import Mathlib.Analysis.SpecialFunctions.Trigonometric.ArctanDeriv
import Literature.NumberTheory.LFunctions.PolyaSignChangesMomentDefs
import Literature.NumberTheory.LFunctions.PolyaSignChangesNearestPole

/-!
# Pólya's sign-change theorem (Grosswald 1967, Theorem B) — PieceB: the pole nearest to a large
# real point ("infinite height" bookkeeping)

Topic `Literature/NumberTheory/LFunctions` (namespace `Literature.NumberTheory.LFunctions`, grouping
sub-namespace `PolyaSignChanges`).  Part of the moment-method proof of the named fact
`Grosswald1967_thmB` (see `PolyaSignChangesMomentDefs` for the architecture and the composition
`grosswald1967_thmB_of : PieceA → PieceB → Grosswald1967_thmB`).  This file proves `PieceB`: under the
hypotheses of Theorem B (continuation `Φ` of `F = Landau.mellinIoi g` meromorphic on `{θ − ε₀ < re}`,
holomorphic on `{θ < re}` and on a box `{θ − η < re, |im| < Γ}`, `F` not continuable to any
`{θ − ε < re}`), for every `ε > 0` there are admissible pole-pair data `(λ, x, R', ρ, Ψ)` with
`λ·arctan(γ/(λ−β))/x ≥ Γ − ε`.  Printed source of the statement: Grosswald, TAMS 126 (1967) §4
Theorem B pp. 4–5 (Pólya 1930; the case `γ = +∞` by Steinig 1969) — the bookkeeping below treats the
cases `P ≠ ∅` and `P = ∅` uniformly (the pole of the normal form of `Φ` nearest to a large generic real
`λ`), so no case distinction on `γ < ∞` is needed.

## Contents

* §1 `stub_rateLimit` — the real-variable parameter arithmetic: with `x = 1 + δ`,
  `δ = min(1/2, ε/(2Γ))`, and `λ → ∞`, the clauses `λ ≤ x(λ − σ₁)`, the tail inequality
  `x·exp(1 − x(λ−σ₁)/λ)·|λ − ρ| < λ` and the rate bound `λ·arctan(γ/(λ−β))/x ≥ Γ − ε` hold as soon as
  `θ − η < β ≤ θ`, `Γ ≤ γ`, `γ² ≤ Cλ` (limits: `x e^{1−x} < 1`, `λ·arctan(Γ/(λ+c)) → Γ`).
* §2 `pieceB : PieceB` — assembled from `stub_nearestPole` (file `PolyaSignChangesNearestPole`, with
  its lemmas in `PolyaSignChangesPoleLemmas`) and `stub_rateLimit`, exactly as the skeleton's
  kernel-checked plumbing `pieceB_of_stubs`.

Nothing in this file bears on the truth of RH; no summit statement is proved here.
[cite: Grosswald1967, §4 Thm B pp. 4–5]
-/

noncomputable section

open Complex Set MeasureTheory Filter Topology Metric

namespace Literature.NumberTheory.LFunctions.PolyaSignChanges

/-! ## §1 Parameter arithmetic (`stub_rateLimit`) -/

/-- `arctan w / w → 1` as `w → 0`, `w ≠ 0` (derivative of `arctan` at `0`). [folklore] -/
private theorem tendsto_arctan_div_self :
    Tendsto (fun w : ℝ => Real.arctan w / w) (𝓝[≠] 0) (𝓝 1) := by
  have h := (Real.hasDerivAt_arctan 0)
  rw [hasDerivAt_iff_tendsto_slope_zero] at h
  simp only [zero_add, Real.arctan_zero, sub_zero, smul_eq_mul] at h
  have h1 : (1 : ℝ) / (1 + 0 ^ 2) = 1 := by norm_num
  rw [h1] at h
  refine h.congr' ?_
  filter_upwards [self_mem_nhdsWithin] with w hw
  rw [inv_mul_eq_div]

/-- `λ · arctan(Γ/(λ + c)) → Γ` as `λ → +∞` (`Γ > 0`). [folklore] -/
private theorem tendsto_mul_arctan_div (Γ c : ℝ) (hΓ : 0 < Γ) :
    Tendsto (fun lam : ℝ => lam * Real.arctan (Γ / (lam + c))) atTop (𝓝 Γ) := by
  -- z(λ) = Γ/(λ+c) → 0, eventually positive
  have hz0 : Tendsto (fun lam : ℝ => Γ / (lam + c)) atTop (𝓝 0) :=
    tendsto_const_nhds.div_atTop (tendsto_atTop_add_const_right _ _ tendsto_id)
  have hzpos : ∀ᶠ lam : ℝ in atTop, 0 < lam + c := by
    filter_upwards [eventually_gt_atTop (-c)] with lam hlam
    linarith
  have hz : Tendsto (fun lam : ℝ => Γ / (lam + c)) atTop (𝓝[≠] 0) := by
    refine tendsto_nhdsWithin_iff.2 ⟨hz0, ?_⟩
    filter_upwards [hzpos] with lam hlam
    exact (div_pos hΓ hlam).ne'
  have h1 : Tendsto (fun lam : ℝ => Real.arctan (Γ / (lam + c)) / (Γ / (lam + c))) atTop (𝓝 1) :=
    tendsto_arctan_div_self.comp hz
  -- λ Γ/(λ+c) → Γ
  have h2 : Tendsto (fun lam : ℝ => Γ / (1 + c / lam)) atTop (𝓝 Γ) := by
    have : Tendsto (fun lam : ℝ => 1 + c / lam) atTop (𝓝 (1 + 0)) :=
      tendsto_const_nhds.add (tendsto_const_nhds.div_atTop tendsto_id)
    rw [add_zero] at this
    have h := (tendsto_const_nhds (x := Γ)).div this one_ne_zero
    rw [div_one] at h
    exact h
  have h2' : Tendsto (fun lam : ℝ => lam * (Γ / (lam + c))) atTop (𝓝 Γ) := by
    refine h2.congr' ?_
    filter_upwards [hzpos, eventually_gt_atTop (0 : ℝ)] with lam hlam hlam0
    field_simp
  have h3 := h1.mul h2'
  rw [one_mul] at h3
  refine h3.congr' ?_
  filter_upwards [hzpos] with lam hlam
  have hz' : Γ / (lam + c) ≠ 0 := (div_pos hΓ hlam).ne'
  field_simp

/-- **Parameter arithmetic of PieceB** (`stub_rateLimit` of the A1 skeleton, signature verbatim).  Given
`σ₁ θ η Γ C ε` with `Γ, ε > 0` there are `x > 1` and `Λ₀` such that for every real `λ ≥ Λ₀` and every
`ρ = β + iγ` with `θ − η < β ≤ θ`, `Γ ≤ γ`, `γ² ≤ Cλ`: `λ ≤ x(λ − σ₁)`, the tail inequality
`x·exp(1 − x(λ−σ₁)/λ)·‖λ − ρ‖ < λ`, and `Γ − ε ≤ π·polePairRate λ x ρ = λ·arctan(γ/(λ−β))/x`.
Proof: `x = 1 + δ`, `δ = min(1/2, ε/(2Γ))`; `κ := x e^{1−x} < 1` and
`κ² e^{2xσ₁/λ}((λ+c)²+|C|λ)/λ² → κ²` (`c = η − θ`) give the tail clause by comparing squares;
`λ·arctan(Γ/(λ+c)) → Γ` and monotonicity of `arctan` give the rate clause.
[cite: Grosswald1967, §4 Thm B pp. 4–5] -/
theorem stub_rateLimit (σ₁ θ η Γ C ε : ℝ) (hΓ : 0 < Γ) (hε : 0 < ε) :
    ∃ (x Λ₀ : ℝ), 1 < x ∧ ∀ (lam : ℝ) (ρ : ℂ), Λ₀ ≤ lam → θ - η < ρ.re → ρ.re ≤ θ → Γ ≤ ρ.im →
      ρ.im ^ 2 ≤ C * lam →
      lam ≤ x * (lam - σ₁) ∧ x * Real.exp (1 - x * (lam - σ₁) / lam) * ‖(lam : ℂ) - ρ‖ < lam ∧
      Γ - ε ≤ Real.pi * polePairRate lam x ρ := by
  -- parameters
  set δ : ℝ := min (1 / 2) (ε / (2 * Γ)) with hδ_def
  have hδpos : 0 < δ := lt_min (by norm_num) (div_pos hε (by positivity))
  have hδhalf : δ ≤ 1 / 2 := min_le_left _ _
  have hδε : δ ≤ ε / (2 * Γ) := min_le_right _ _
  set x : ℝ := 1 + δ with hx_def
  have hx1 : 1 < x := by linarith
  have hxpos : 0 < x := by linarith
  set c : ℝ := η - θ with hc_def
  -- κ = x e^{1-x} < 1
  set κ : ℝ := x * Real.exp (1 - x) with hκ_def
  have hκpos : 0 < κ := mul_pos hxpos (Real.exp_pos _)
  have hκ1 : κ < 1 := by
    have h := Real.add_one_lt_exp (x := x - 1) (by linarith)
    have : x < Real.exp (x - 1) := by linarith
    calc κ = x * Real.exp (1 - x) := rfl
      _ < Real.exp (x - 1) * Real.exp (1 - x) :=
          mul_lt_mul_of_pos_right this (Real.exp_pos _)
      _ = 1 := by rw [← Real.exp_add]; norm_num
  -- (ii) limit: κ² e^{2xσ₁/λ} ((λ+c)² + |C| λ)/λ² → κ² < 1
  have hlimii : Tendsto (fun lam : ℝ => κ ^ 2 * Real.exp (2 * x * σ₁ / lam) *
      (((lam + c) ^ 2 + |C| * lam) / lam ^ 2)) atTop (𝓝 (κ ^ 2)) := by
    have he : Tendsto (fun lam : ℝ => Real.exp (2 * x * σ₁ / lam)) atTop (𝓝 1) := by
      have : Tendsto (fun lam : ℝ => 2 * x * σ₁ / lam) atTop (𝓝 0) :=
        tendsto_const_nhds.div_atTop tendsto_id
      have h := Real.continuous_exp.continuousAt.tendsto.comp this
      rw [Real.exp_zero] at h
      exact h
    have hq : Tendsto (fun lam : ℝ => ((lam + c) ^ 2 + |C| * lam) / lam ^ 2) atTop (𝓝 1) := by
      have h' : Tendsto (fun lam : ℝ => (1 + c / lam) ^ 2 + |C| / lam) atTop (𝓝 ((1 + 0) ^ 2 + 0)) :=
        ((tendsto_const_nhds.add (tendsto_const_nhds.div_atTop tendsto_id)).pow 2).add
          (tendsto_const_nhds.div_atTop tendsto_id)
      simp only [add_zero, one_pow] at h'
      refine h'.congr' ?_
      filter_upwards [eventually_gt_atTop (0 : ℝ)] with lam hlam
      field_simp
    have := (he.const_mul (κ ^ 2)).mul hq
    simpa using this
  have hevii : ∀ᶠ lam : ℝ in atTop, κ ^ 2 * Real.exp (2 * x * σ₁ / lam) *
      (((lam + c) ^ 2 + |C| * lam) / lam ^ 2) < 1 :=
    hlimii.eventually (gt_mem_nhds (by nlinarith))
  -- (iii) limit: λ arctan(Γ/(λ+c)) → Γ > Γ - ε/2
  have heviii : ∀ᶠ lam : ℝ in atTop, Γ - ε / 2 < lam * Real.arctan (Γ / (lam + c)) :=
    (tendsto_mul_arctan_div Γ c hΓ).eventually (lt_mem_nhds (by linarith))
  -- collect
  obtain ⟨Λ₀, hΛ₀⟩ := eventually_atTop.1 (hevii.and (heviii.and
    ((eventually_ge_atTop (max (max 1 (θ + 1)) (max (x * |σ₁| / δ + 1) (-c + 1)))))))
  refine ⟨x, Λ₀, hx1, ?_⟩
  intro lam ρ hlam hβ1 hβ2 hγ hγC
  obtain ⟨hii, hiii, hbig⟩ := hΛ₀ lam hlam
  have hlam1 : 1 ≤ lam := le_trans (le_trans (le_max_left _ _) (le_max_left _ _)) hbig
  have hlamθ : θ + 1 ≤ lam := le_trans (le_trans (le_max_right _ _) (le_max_left _ _)) hbig
  have hlamσ : x * |σ₁| / δ + 1 ≤ lam := le_trans (le_trans (le_max_left _ _) (le_max_right _ _)) hbig
  have hlamc : -c + 1 ≤ lam := le_trans (le_trans (le_max_right _ _) (le_max_right _ _)) hbig
  have hlampos : 0 < lam := by linarith
  have hcpos : 0 < lam + c := by linarith
  have hγpos : 0 < ρ.im := lt_of_lt_of_le hΓ hγ
  have hlamβ : 0 < lam - ρ.re := by linarith
  have hlamβ' : lam - ρ.re ≤ lam + c := by rw [hc_def]; linarith
  refine ⟨?_, ?_, ?_⟩
  · -- (i) λ ≤ x (λ − σ₁) ⇔ x σ₁ ≤ δ λ
    have h1 : x * |σ₁| / δ ≤ lam := by linarith
    have h2 : x * |σ₁| ≤ δ * lam := by
      rw [div_le_iff₀ hδpos] at h1; linarith [mul_comm lam δ]
    have h3 : x * σ₁ ≤ x * |σ₁| := mul_le_mul_of_nonneg_left (le_abs_self _) hxpos.le
    rw [hx_def] at h2 h3 ⊢; nlinarith
  · -- (ii) tail inequality, by comparing squares
    have hR2 : ‖(lam : ℂ) - ρ‖ ^ 2 = (lam - ρ.re) ^ 2 + ρ.im ^ 2 := by
      rw [Complex.sq_norm, Complex.normSq_apply]
      simp; ring
    have hR2le : ‖(lam : ℂ) - ρ‖ ^ 2 ≤ (lam + c) ^ 2 + |C| * lam := by
      rw [hR2]
      have h1 : (lam - ρ.re) ^ 2 ≤ (lam + c) ^ 2 := pow_le_pow_left₀ hlamβ.le hlamβ' 2
      have h2 : ρ.im ^ 2 ≤ |C| * lam :=
        le_trans hγC (mul_le_mul_of_nonneg_right (le_abs_self C) hlampos.le)
      linarith
    have hexp : Real.exp (1 - x * (lam - σ₁) / lam) = Real.exp (1 - x) * Real.exp (x * σ₁ / lam) := by
      rw [← Real.exp_add]; congr 1; field_simp; ring
    set L := x * Real.exp (1 - x * (lam - σ₁) / lam) * ‖(lam : ℂ) - ρ‖ with hL_def
    have hLnn : 0 ≤ L := by positivity
    have hL : L = κ * Real.exp (x * σ₁ / lam) * ‖(lam : ℂ) - ρ‖ := by
      rw [hL_def, hexp, hκ_def]; ring
    have hL2 : L ^ 2 ≤ κ ^ 2 * Real.exp (2 * x * σ₁ / lam) * ((lam + c) ^ 2 + |C| * lam) := by
      rw [hL, mul_pow, mul_pow, ← Real.exp_nat_mul]
      have : ((2 : ℕ) : ℝ) * (x * σ₁ / lam) = 2 * x * σ₁ / lam := by push_cast; ring
      rw [this]
      exact mul_le_mul_of_nonneg_left hR2le (by positivity)
    have hlt : κ ^ 2 * Real.exp (2 * x * σ₁ / lam) * ((lam + c) ^ 2 + |C| * lam) < lam ^ 2 := by
      have hlam2 : 0 < lam ^ 2 := by positivity
      have := hii
      rw [← mul_div_assoc, div_lt_one hlam2] at this
      exact this
    have hL2' : L ^ 2 < lam ^ 2 := lt_of_le_of_lt hL2 hlt
    exact lt_of_pow_lt_pow_left₀ 2 hlampos.le hL2'
  · -- (iii) the rate
    have hrate : Real.pi * polePairRate lam x ρ =
        lam * Real.arctan (ρ.im / (lam - ρ.re)) / x := by
      rw [polePairRate]
      field_simp
    rw [hrate, le_div_iff₀ hxpos]
    have hmono : Real.arctan (Γ / (lam + c)) ≤ Real.arctan (ρ.im / (lam - ρ.re)) := by
      apply Real.arctan_le_arctan_iff.2
      calc Γ / (lam + c) ≤ Γ / (lam - ρ.re) := div_le_div_of_nonneg_left hΓ.le hlamβ hlamβ'
        _ ≤ ρ.im / (lam - ρ.re) := div_le_div_of_nonneg_right hγ hlamβ.le
    have h1 : lam * Real.arctan (Γ / (lam + c)) ≤ lam * Real.arctan (ρ.im / (lam - ρ.re)) :=
      mul_le_mul_of_nonneg_left hmono hlampos.le
    -- (Γ − ε) x ≤ Γ − ε/2
    have h2 : (Γ - ε) * x ≤ Γ - ε / 2 := by
      rw [hx_def]
      have hδΓ : δ * Γ ≤ ε / 2 := by
        have := hδε; rw [le_div_iff₀ (by positivity)] at this; linarith
      nlinarith
    linarith
  
/-! ## §2 PieceB -/

/-- **PieceB of the moment-method proof of Theorem B** (pole bookkeeping / "infinite height"):
under exactly the hypotheses of `Grosswald1967_thmB` — `g·x^{-(σ₁+1)}` integrable on `(1,∞)`,
`Φ` meromorphic on `{θ − ε₀ < re}`, holomorphic on `{θ < re}` and on the box
`{θ − η < re, |im| < Γ}`, `Φ = F` on `{σ₁ < re}`, `F` continuable to no `{θ − ε < re}` — for every
`ε > 0` there are admissible pole-pair data `(λ, x, R', ρ, Ψ)` (`AdmissiblePolePair`) with
`Γ − ε ≤ π · polePairRate λ x ρ = λ·arctan(γ/(λ−β))/x`.  Proof: `stub_nearestPole` gives `C` and, for
the `Λ₀` of `stub_rateLimit`, a generic real `λ ≥ Λ₀` whose nearest pole `ρ` of the normal form of
`Φ` satisfies `θ − η < β ≤ θ`, `Γ ≤ γ`, `γ² ≤ Cλ`; `stub_rateLimit` supplies `x` and the three
inequalities.  Both of Grosswald's cases (`P ≠ ∅`, and `P = ∅` i.e. Pólya's `γ = +∞`, completed by
Steinig 1969) are covered by the same construction.  Together with `PieceA` this yields
`Grosswald1967_thmB` via `grosswald1967_thmB_of`. [cite: Grosswald1967, §4 Thm B pp. 4–5] -/
theorem pieceB : PieceB := by
  intro g σ₁ θ ε₀ Φ hint hθ hε₀ hmer hhol heq hno Γ η hΓ hη hbox ε hε
  obtain ⟨C, hC⟩ := stub_nearestPole g σ₁ θ ε₀ Φ hint hθ hε₀ hmer hhol heq hno Γ η hΓ hη hbox
  obtain ⟨x, Λ₀, hx, hΛ⟩ := stub_rateLimit σ₁ θ η Γ C ε hΓ hε
  obtain ⟨lam, R', ρ, Ψ, hlam, hβ1, hβ2, hγ, hγ2, hadm⟩ := hC Λ₀
  obtain ⟨h1, h2, h3⟩ := hΛ lam ρ hlam hβ1 hβ2 hγ hγ2
  exact ⟨lam, x, R', ρ, Ψ, hadm x hx h1 h2, h3⟩

end Literature.NumberTheory.LFunctions.PolyaSignChanges

end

========

> **THE TASK**
From the records above, transcribe without alteration every line from the one with "have : ((2 : ℕ)" to the one with "have hrate : Real.pi", inclusive.

> **WORKED SOLUTION**
      have : ((2 : ℕ) : ℝ) * (x * σ₁ / lam) = 2 * x * σ₁ / lam := by push_cast; ring
      rw [this]
      exact mul_le_mul_of_nonneg_left hR2le (by positivity)
    have hlt : κ ^ 2 * Real.exp (2 * x * σ₁ / lam) * ((lam + c) ^ 2 + |C| * lam) < lam ^ 2 := by
      have hlam2 : 0 < lam ^ 2 := by positivity
      have := hii
      rw [← mul_div_assoc, div_lt_one hlam2] at this
      exact this
    have hL2' : L ^ 2 < lam ^ 2 := lt_of_le_of_lt hL2 hlt
    exact lt_of_pow_lt_pow_left₀ 2 hlampos.le hL2'
  · -- (iii) the rate
    have hrate : Real.pi * polePairRate lam x ρ =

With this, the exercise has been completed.